▸ GOAL OF THE EXERCISE: Under this line are the records; write out word for word the part that begins at the line containing "NON-parallel tailed relative" and ends at the line containing "doubly-unstable relative equilibrium", and no more.

▸ Extracted data entries:
******
import Summits.AnomalousDissipation.AnomalousDissipation.Theorems.MarginalStabilityChainStrainedLayerLawSumRuleLine
import Summits.AnomalousDissipation.AnomalousDissipation.Theorems.MarginalStabilityChainStrainedLayerLawStubCoreFloor
import Summits.AnomalousDissipation.AnomalousDissipation.Theorems.MarginalStabilityChainStrainedLayerLawSumRuleShearTails
import HarnessLib.Audit

/-!
# Line `index-gap-quantised-dissipation` — checked skeleton for crux `MarginalStabilityChain.StrainedLayerLaw`
(item stmt-AnomalousDissipation-3007, route route-AnomalousDissipation-MarginalStabilityChain; planner crux-plan,
idea card `Cruxes/StrainedLayerLaw/Ideas/index-gap-quantised-dissipation.md`, triage r2-1/r2-2/r2-3 PASS)

Crux (FIXED; `Theses/MarginalStabilityChain.lean`): `∃ c > 0 ∀ L > 0 ∃ ν₀ > 0 ∃ θ` admissible `∀ ν ∈ (0,ν₀] ∀ (u,v,p)`
global classical solutions of the stretched 2-D Navier–Stokes class (γ = ΔU = 1, period `L`) from `U_B^ν + θ`:
`ofReal (c·min L 1) ≤ liminf_T ofReal T⁻¹ ∫⁻_{(0,T]} D`.

## The line (one paragraph) — ν-UNIFORMITY RIDES ON EQUILIBRIUM VALUES, NOT ON DYNAMICS
Every one of the seven dead lines on this crux typed its load-bearing stub as a ν-UNIFORM ETERNAL floor on the
dynamics (capture / concentration / roundness / strain-work floors) and was kernel-checked equivalent to the crux modulo
hygiene. This line changes the TYPE: (G) at FIXED ν every tailed finite-dissipation member converges, modulo
`x`-translation, to a RELATIVE EQUILIBRIUM `e` (travelling wave of the cell) and its dissipation converges to `D(e)`
(qualitative, fixed-ν, no rate, no uniformity); (NP)+(LM) the INDEX GAP, a STATIC statement about the equilibrium zoo:
for `ν ≤ ν₂(L)` every tailed relative equilibrium with `D(e) < c₀·min(L,1)` carries TWO unstable directions (the laminar
layer by long-wave Kelvin–Helmholtz at a cell harmonic — `αRe = √(2π)k/L` is ν-FREE —; thin sheets by KH; `N ≥ 3`-rows
by the `N − 1` pairing modes; `D` is QUANTISED on rows, `D(N-row) = L/(8πN)`, Disproof §3); (A) GENERIC AVOIDANCE: for
one admissible `θ` (generic: the bad set is a countable union over dyadic ν-shells of projections of codimension-2
centre-stable manifolds, hence meagre) no tailed member from `U_B^ν + θ`, `ν ≤ ν₃`, converges to a doubly-unstable
relative equilibrium. Then `liminf` of the Cesàro means `= lim D(t) = D(e) ≥ c₀ min(L,1)` by the landed Cesàro floor
lemma (`le_liminf_cesaro_of_floor`, p125290's file) — the terminal-value transfer is PROVED below, not a stub; the
`⊤`-dichotomy ("some `∫⁻₀^{T₀} D = ⊤` ⇒ the means are eventually `⊤`") is proved below too. Hygiene (H) is the sum-rule
line's registered `stub_bareClassTails` VERBATIM (repair-only in the bare class; conditional closure
`bareClassTails_of_hasShearLayerTails`, p120875, imported for the record).

## Stubs (7 registered after the lead's reshape, a3 2026-08-17; sorries ONLY inside `stub_*`; `StrainedLayerLaw_of`
## concludes the route decl BY NAME)
* H  `stub_bareClassTails`            — hygiene, shared registered signature (sum-rule / clock lines), blocked on the class repair.
* LW `stub_longWaveKH`                — `∃ α₁ h₀ c₁ > 0, BurgersLayerKHLongWave α₁ h₀ c₁`: 3008's `StrainedPackage` made uniform
                                        in `α ∈ (0, α₁]` via the α-free sheet-coefficient identity (L; the lead's stub).
* LM1 `stub_laminarProfile`           — a PARALLEL relative equilibrium of the `L`-cell is the Burgers layer `U_B^ν`, `ve = 0`
                                        (ODE uniqueness; M).
* LM2 `stub_laminarUnstable`          — LW ⇒ the Burgers layer has two unstable directions for `ν ≤ ν₁(L)`, any drift `c`
                                        (explicit cell-harmonic KH mode in vorticity–stream-function form; L).
  (LM = LM1 + LM2, combined by the proved `laminarModes_of`; `TwoUnstableDirections` is now in vorticity–stream-function
  form — one stream function per direction, `linVort`, no pressure.)
* NP `stub_indexGapNonparallel`       — HARDEST STATIC stub: `∃ c₀ ∀ L ∃ ν₂ ∀ ν ≤ ν₂`, every NON-parallel tailed relative
                                        equilibrium with `D(e) < c₀ min(L,1)` has two unstable directions (XL, conjectural).
* G  `stub_convergenceToEquilibrium`  — the ONE dynamical bet, fixed ν: tailed finite-dissipation members converge mod
                                        translation to a tailed relative equilibrium, with `D(t) → D(e)` (XL, conjectural).
* A  `stub_genericAvoidance`          — `∀ L ∃ θ` admissible `∃ ν₃ ∀ ν ≤ ν₃`: tailed members from `U_B^ν + θ` never converge to a
                                        doubly-unstable relative equilibrium (Henry/Brunovský–Raugel genericity + Baire; L–XL).
The vocabulary (`IsRelEquilibrium`, `IsPerturbation`, `pertVort`, `linVort`, `TwoUnstableDirections`,
`ConvergesModTranslation`, `BurgersLayerKHLongWave`), the proved transfer lemmas, `laminarModes_of` and the sorry-free
CONDITIONAL composition
`StrainedLayerLaw_of_indexGapStubs` are meant to be landed first by the lead as
`Theorems/MarginalStabilityChainStrainedLayerLawIndexGapLine.lean` (exactly as the sum-rule line landed `…SumRuleLine.lean`,
p97772), so that stubs landed one by one `--supports stmt-AnomalousDissipation-3007` speak about the SAME declarations.

## Disproof / negatives honoured (`Cruxes/StrainedLayerLaw/Disproof.lean`, read in full)
* §2 `lawAt_zero_false` / `not_strainedLayerLaw_theta_zero` / `not_strainedLayerLaw_forall_theta` (`∃θ` is load-bearing):
  θ enters at stub A ONLY and is existential (generic) there; θ = 0 relaminarises and the laminar state IS doubly unstable
  for `ν ≤ ν₁` (LM), so A's θ is automatically ≠ 0 — consistent, not contradicted.
* §4/§4b `lawAt_parallel_false_of_relaxation`, `lawAt_thickLayer_false` (x-independent data relaminarise): the same
  mechanism — A's θ must be `x`-dependent; no stub quantifies over all θ.
* §3 `strainedRow_pairing_unstable` (pairing IS unstable under the strain) is the index count behind NP for rows;
  `row_dissipation_per_area` (`D = L/(8πN)`) is the quantisation that puts `N = 1, 2` (index 0, 1) above and `N ≥ 3`
  (index `N − 1 ≥ 2`) below any `c₀ ∈ (1/24π, 1/16π)`; `liminf_timeMean_const`: our transfer lemmas agree on constants.
* §7 `UniqueInClass` "doubtful as stated": carried by H (inherited, flagged), and A/G are stated for TAILED
  finite-dissipation members only.
* Triage r2-1/r2-2: the `S`-symmetric class of the card is DROPPED (there `index_S(N-row) = ⌊(N−1)/2⌋` breaks the gap);
  relative equilibria (drift `c`) replace steady states; `c₀` is existential (typing checklist (iv)).
* No `-- Targets` stub kill names any statement of this shape; no `Theorems/StrainedLayerLaw*/Negative` module exists;
  `ledger negatives --problem AnomalousDissipation`: no stub is an instance (none is a ν-uniform dynamical floor, none
  quantifies the law over all θ, none is 3010/3011-shaped).
-/

set_option linter.dupNamespace false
******
▸ SOLUTION:
* NP `stub_indexGapNonparallel`       — HARDEST STATIC stub: `∃ c₀ ∀ L ∃ ν₂ ∀ ν ≤ ν₂`, every NON-parallel tailed relative
                                        equilibrium with `D(e) < c₀ min(L,1)` has two unstable directions (XL, conjectural).
* G  `stub_convergenceToEquilibrium`  — the ONE dynamical bet, fixed ν: tailed finite-dissipation members converge mod
                                        translation to a tailed relative equilibrium, with `D(t) → D(e)` (XL, conjectural).
* A  `stub_genericAvoidance`          — `∀ L ∃ θ` admissible `∃ ν₃ ∀ ν ≤ ν₃`: tailed members from `U_B^ν + θ` never converge to a
                                        doubly-unstable relative equilibrium (Henry/Brunovský–Raugel genericity + Baire; L–XL).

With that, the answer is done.